During World War II, with the aim of reducing the number of aircraft shot down by the enemy, the Allies studied where returning aircraft had suffered the most damage. This way they could reinforce those parts.
The red dots mark the greatest damage, so they concluded that they had to reinforce the tips of the wings, the rudders and the center of the plane, because there they had had more impacts.
However, Abraham Wald, a statistician worked for Defense, was the one who proposed something different; reinforce the areas where there were no hits.
Why?
Wald explained that what had not been considered in the study is that it had been done only on the planes that had returned to the base Those who had survived.
However, what about those who had not returned? He assumed that the distribution of the hits had been more or less homogeneous in all the planes, so that those hits that were not seen in those that had returned were precisely those points that had caused the planes to be shot down.
The study then had a bias (partial view or interpretation). It was called Survival Bias.
Our brain always tends to confirm our hypotheses We carry out a selective collection of information that will confirm our hypotheses.
We try to confirm what we know because with what we know we feel comfortable and we give answers to everything that happens around us in addition to «knowing» that we are right.
The more survival biases we have, the bigger our Ego is. These people can become continuously frustrated and are easy to identify, since the slogan «Either with me or against me» can define them perfectly. We protect our biases because, if challenged, our mental makeup could not survive as we have conceived it.

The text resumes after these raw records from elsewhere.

import Summits.KontsevichZagierPeriods.KontsevichZagierPeriods.Theorems.UnfoldedStokesStokesGenerationStubRungDlogValue
import Mathlib.Analysis.Calculus.Deriv.Polynomial
import Mathlib.Topology.Algebra.Polynomial
import Mathlib.MeasureTheory.Integral.IntervalIntegral.FundThmCalculus

/-!
# `StokesGeneration` (stmt-KontsevichZagierPeriods-3586), line `fibrewise_stokes`, stub `stub_mixedValue` (rung 8)

The registered stub `stub_mixedValue` of the line `Cruxes/StokesGeneration/Lines/fibrewise_stokes.lean`
(rung 8, mixed exact + dlog + angular integrands on `[0,1]`): if `t : IntegralRep 1` has domain the
closed unit cube of `ℝ¹ = (Fin 1 → ℝ)` and its integrand agrees on the cube with
`z ↦ g₀ (z 0) + Σᵢ cᵢ pᵢ′(z 0)/pᵢ(z 0) + Σₖ dₖ (Aₖ Bₖ′ − Aₖ′ Bₖ)(z 0)/(Aₖ² + Bₖ²)(z 0)`,
where `G₀′ = g₀` on `[0,1]` (`g₀` continuous on `[0,1]`), the `pᵢ` are real polynomials positive on
`[0,1]` and `Aₖ² + Bₖ²` does not vanish on `[0,1]`, then
`t.value = (G₀ 1 − G₀ 0) + Σᵢ cᵢ log(pᵢ(1)/pᵢ(0)) + Σₖ dₖ ∫₀¹ (Aₖ Bₖ′ − Aₖ′ Bₖ)/(Aₖ² + Bₖ²)`.

Proof: transport the set integral over the cube of `ℝ¹` to `∫ y in Icc 0 1`
(`setIntegral_cubePi_one_eq`, stub R1), pass to the interval integral on `0..1`, split the three
blocks and the two finite sums (every summand is continuous on `[0,1]`, hence interval integrable),
evaluate the exact block and the dlog block by the R6 lemmas
(`intervalIntegral_exactPart_eq_sub`, `intervalIntegral_const_mul_logDeriv_poly`) and pull the
constants `dₖ` out of the angular integrals. [Kontsevich–Zagier 2001, §1.1]
-/

noncomputable section

set_option linter.dupNamespace false

namespace Summit.KontsevichZagierPeriods.KontsevichZagierPeriods.Cruxes.StokesGeneration.FibrewiseStokes

open MeasureTheory Set
open Literature.NumberTheory.Transcendental
open Literature.NumberTheory.Transcendental.KZ

/-- The angular integrand `(A B′ − A′ B)/(A² + B²)` of a pair of real polynomials with
`A² + B² ≠ 0` on `[0,1]` is continuous on `uIcc 0 1 = [0,1]` (quotient of polynomial functions
with non-vanishing denominator). [folklore] -/
theorem continuousOn_mixedAngular_integrand (A B : Polynomial ℝ)
    (hAB : ∀ u ∈ Set.Icc (0:ℝ) 1, A.eval u ^ 2 + B.eval u ^ 2 ≠ 0) :
    ContinuousOn (fun u : ℝ =>
      (A.eval u * (Polynomial.derivative B).eval u - (Polynomial.derivative A).eval u * B.eval u) /
        (A.eval u ^ 2 + B.eval u ^ 2)) (Set.uIcc (0:ℝ) 1) := by
  rw [Set.uIcc_of_le zero_le_one]
  refine ContinuousOn.div ?_ ?_ hAB
  · exact (A.continuousOn.mul (Polynomial.derivative B).continuousOn).sub
      ((Polynomial.derivative A).continuousOn.mul B.continuousOn)
  · exact (A.continuousOn.pow 2).add (B.continuousOn.pow 2)

/-- Each angular summand `u ↦ d · (A B′ − A′ B)(u)/(A² + B²)(u)` (`A² + B² ≠ 0` on `[0,1]`) is
interval integrable on `0..1` (it is continuous on `[0,1]`). [folklore] -/
theorem intervalIntegrable_const_mul_mixedAngular (d : ℝ) (A B : Polynomial ℝ)
    (hAB : ∀ u ∈ Set.Icc (0:ℝ) 1, A.eval u ^ 2 + B.eval u ^ 2 ≠ 0) :
    IntervalIntegrable (fun u : ℝ => d *
      ((A.eval u * (Polynomial.derivative B).eval u - (Polynomial.derivative A).eval u * B.eval u) /
        (A.eval u ^ 2 + B.eval u ^ 2))) volume 0 1 :=
  (continuousOn_const.mul (continuousOn_mixedAngular_integrand A B hAB)).intervalIntegrable

/-- STUB (rung 8, mixed sector) **value of an exact-plus-dlog-plus-angular representation**: if
`t : IntegralRep 1` has domain the closed unit cube of `ℝ¹` and integrand agreeing there with
`z ↦ g₀ (z 0) + Σᵢ cᵢ pᵢ′(z 0)/pᵢ(z 0) + Σₖ dₖ (Aₖ Bₖ′ − Aₖ′ Bₖ)(z 0)/(Aₖ² + Bₖ²)(z 0)`, where
`G₀′ = g₀` on `[0,1]`, `g₀` is continuous on `[0,1]`, every `pᵢ` is a real polynomial positive on
`[0,1]` and every `Aₖ² + Bₖ²` is non-vanishing on `[0,1]`, then
`t.value = (G₀ 1 − G₀ 0) + Σᵢ cᵢ log(pᵢ(1)/pᵢ(0)) + Σₖ dₖ ∫₀¹ (Aₖ Bₖ′ − Aₖ′ Bₖ)/(Aₖ² + Bₖ²)`
(transport `ℝ¹ → ℝ`, split, FTC-2 for `G₀` and for `log ∘ pᵢ`, constants out of the angular
integrals). [cite: KontsevichZagier2001, §1.1] -/
theorem stub_mixedValue :
    ∀ (s : ℕ) (p : Fin s → Polynomial ℝ) (c : Fin s → ℝ) (s' : ℕ) (A B : Fin s' → Polynomial ℝ)
      (d : Fin s' → ℝ) (G₀ g₀ : ℝ → ℝ),
      (∀ i, ∀ u ∈ Set.Icc (0:ℝ) 1, 0 < (p i).eval u) →
      (∀ k, ∀ u ∈ Set.Icc (0:ℝ) 1, (A k).eval u ^ 2 + (B k).eval u ^ 2 ≠ 0) →
      (∀ u ∈ Set.Icc (0:ℝ) 1, HasDerivAt G₀ (g₀ u) u) → ContinuousOn g₀ (Set.Icc (0:ℝ) 1) →
      ∀ (t : IntegralRep 1), t.domain = Set.pi Set.univ (fun _ : Fin 1 => Set.Icc (0:ℝ) 1) →
      (∀ z ∈ Set.pi Set.univ (fun _ : Fin 1 => Set.Icc (0:ℝ) 1), t.integrand z =
        g₀ (z 0) + ∑ i, c i * ((Polynomial.derivative (p i)).eval (z 0) / (p i).eval (z 0)) +
          ∑ k, d k * (((A k).eval (z 0) * (Polynomial.derivative (B k)).eval (z 0) -
            (Polynomial.derivative (A k)).eval (z 0) * (B k).eval (z 0)) /
              ((A k).eval (z 0) ^ 2 + (B k).eval (z 0) ^ 2))) →
      t.value = (G₀ 1 - G₀ 0) + ∑ i, c i * Real.log ((p i).eval 1 / (p i).eval 0) +
        ∑ k, d k * ∫ u in (0:ℝ)..1, ((A k).eval u * (Polynomial.derivative (B k)).eval u -
            (Polynomial.derivative (A k)).eval u * (B k).eval u) / ((A k).eval u ^ 2 + (B k).eval u ^ 2) := by
  intro s p c s' A B d G₀ g₀ hp hAB hG hg t ht hti
  have hmeas : MeasurableSet (Set.pi Set.univ (fun _ : Fin 1 => Set.Icc (0:ℝ) 1)) :=
    MeasurableSet.univ_pi fun _ => measurableSet_Icc
  have hg_int : IntervalIntegrable g₀ volume 0 1 := by
    refine ContinuousOn.intervalIntegrable ?_
    rw [Set.uIcc_of_le zero_le_one]
    exact hg
  have hsum_int : IntervalIntegrable
      (fun u : ℝ => ∑ i, c i * ((Polynomial.derivative (p i)).eval u / (p i).eval u)) volume 0 1 :=
    (continuousOn_finsetSum Finset.univ fun i _ =>
      continuousOn_const.mul (continuousOn_logDeriv_poly (p i) (hp i))).intervalIntegrable
  have hexdlog_int : IntervalIntegrable
      (fun u : ℝ => g₀ u + ∑ i, c i * ((Polynomial.derivative (p i)).eval u / (p i).eval u))
        volume 0 1 :=
    hg_int.add hsum_int
  have hang_int : IntervalIntegrable
      (fun u : ℝ => ∑ k, d k * (((A k).eval u * (Polynomial.derivative (B k)).eval u -
          (Polynomial.derivative (A k)).eval u * (B k).eval u) /
            ((A k).eval u ^ 2 + (B k).eval u ^ 2))) volume 0 1 :=
    (continuousOn_finsetSum Finset.univ fun k _ =>
      continuousOn_const.mul (continuousOn_mixedAngular_integrand (A k) (B k) (hAB k))).intervalIntegrable
  rw [IntegralRep.value, ht, setIntegral_congr_fun hmeas hti,
    setIntegral_cubePi_one_eq
      (fun y => g₀ y + ∑ i, c i * ((Polynomial.derivative (p i)).eval y / (p i).eval y) +
        ∑ k, d k * (((A k).eval y * (Polynomial.derivative (B k)).eval y -
          (Polynomial.derivative (A k)).eval y * (B k).eval y) /
            ((A k).eval y ^ 2 + (B k).eval y ^ 2))),
    integral_Icc_eq_integral_Ioc, ← intervalIntegral.integral_of_le zero_le_one,
    intervalIntegral.integral_add hexdlog_int hang_int,
    intervalIntegral.integral_add hg_int hsum_int,
    intervalIntegral.integral_finsetSum (s := Finset.univ)
      (fun i _ => intervalIntegrable_const_mul_logDeriv_poly (c i) (p i) (hp i)),
    intervalIntegral.integral_finsetSum (s := Finset.univ)
      (fun k _ => intervalIntegrable_const_mul_mixedAngular (d k) (A k) (B k) (hAB k)),
    intervalIntegral_exactPart_eq_sub hG hg]
  congr 1
  · congr 1
    exact Finset.sum_congr rfl fun i _ => intervalIntegral_const_mul_logDeriv_poly (c i) (p i) (hp i)
  · exact Finset.sum_congr rfl fun k _ => intervalIntegral.integral_const_mul _ _

end Summit.KontsevichZagierPeriods.KontsevichZagierPeriods.Cruxes.StokesGeneration.FibrewiseStokes

end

Biases are innate in people and help to have a more comfortable, easy and bearable life by reducing the stress of having to decide between several similar options or gather reliable information about something. I like to define the truth as the perception of reality that each one has. Therefore, the truth is formed taking into account the biases of each one.
For this reason, before making decisions, it is good to try to assess without bias and as objectively as possible the opposite option to ours to learn, improve and not create more and more survival biases and always blame everything on others.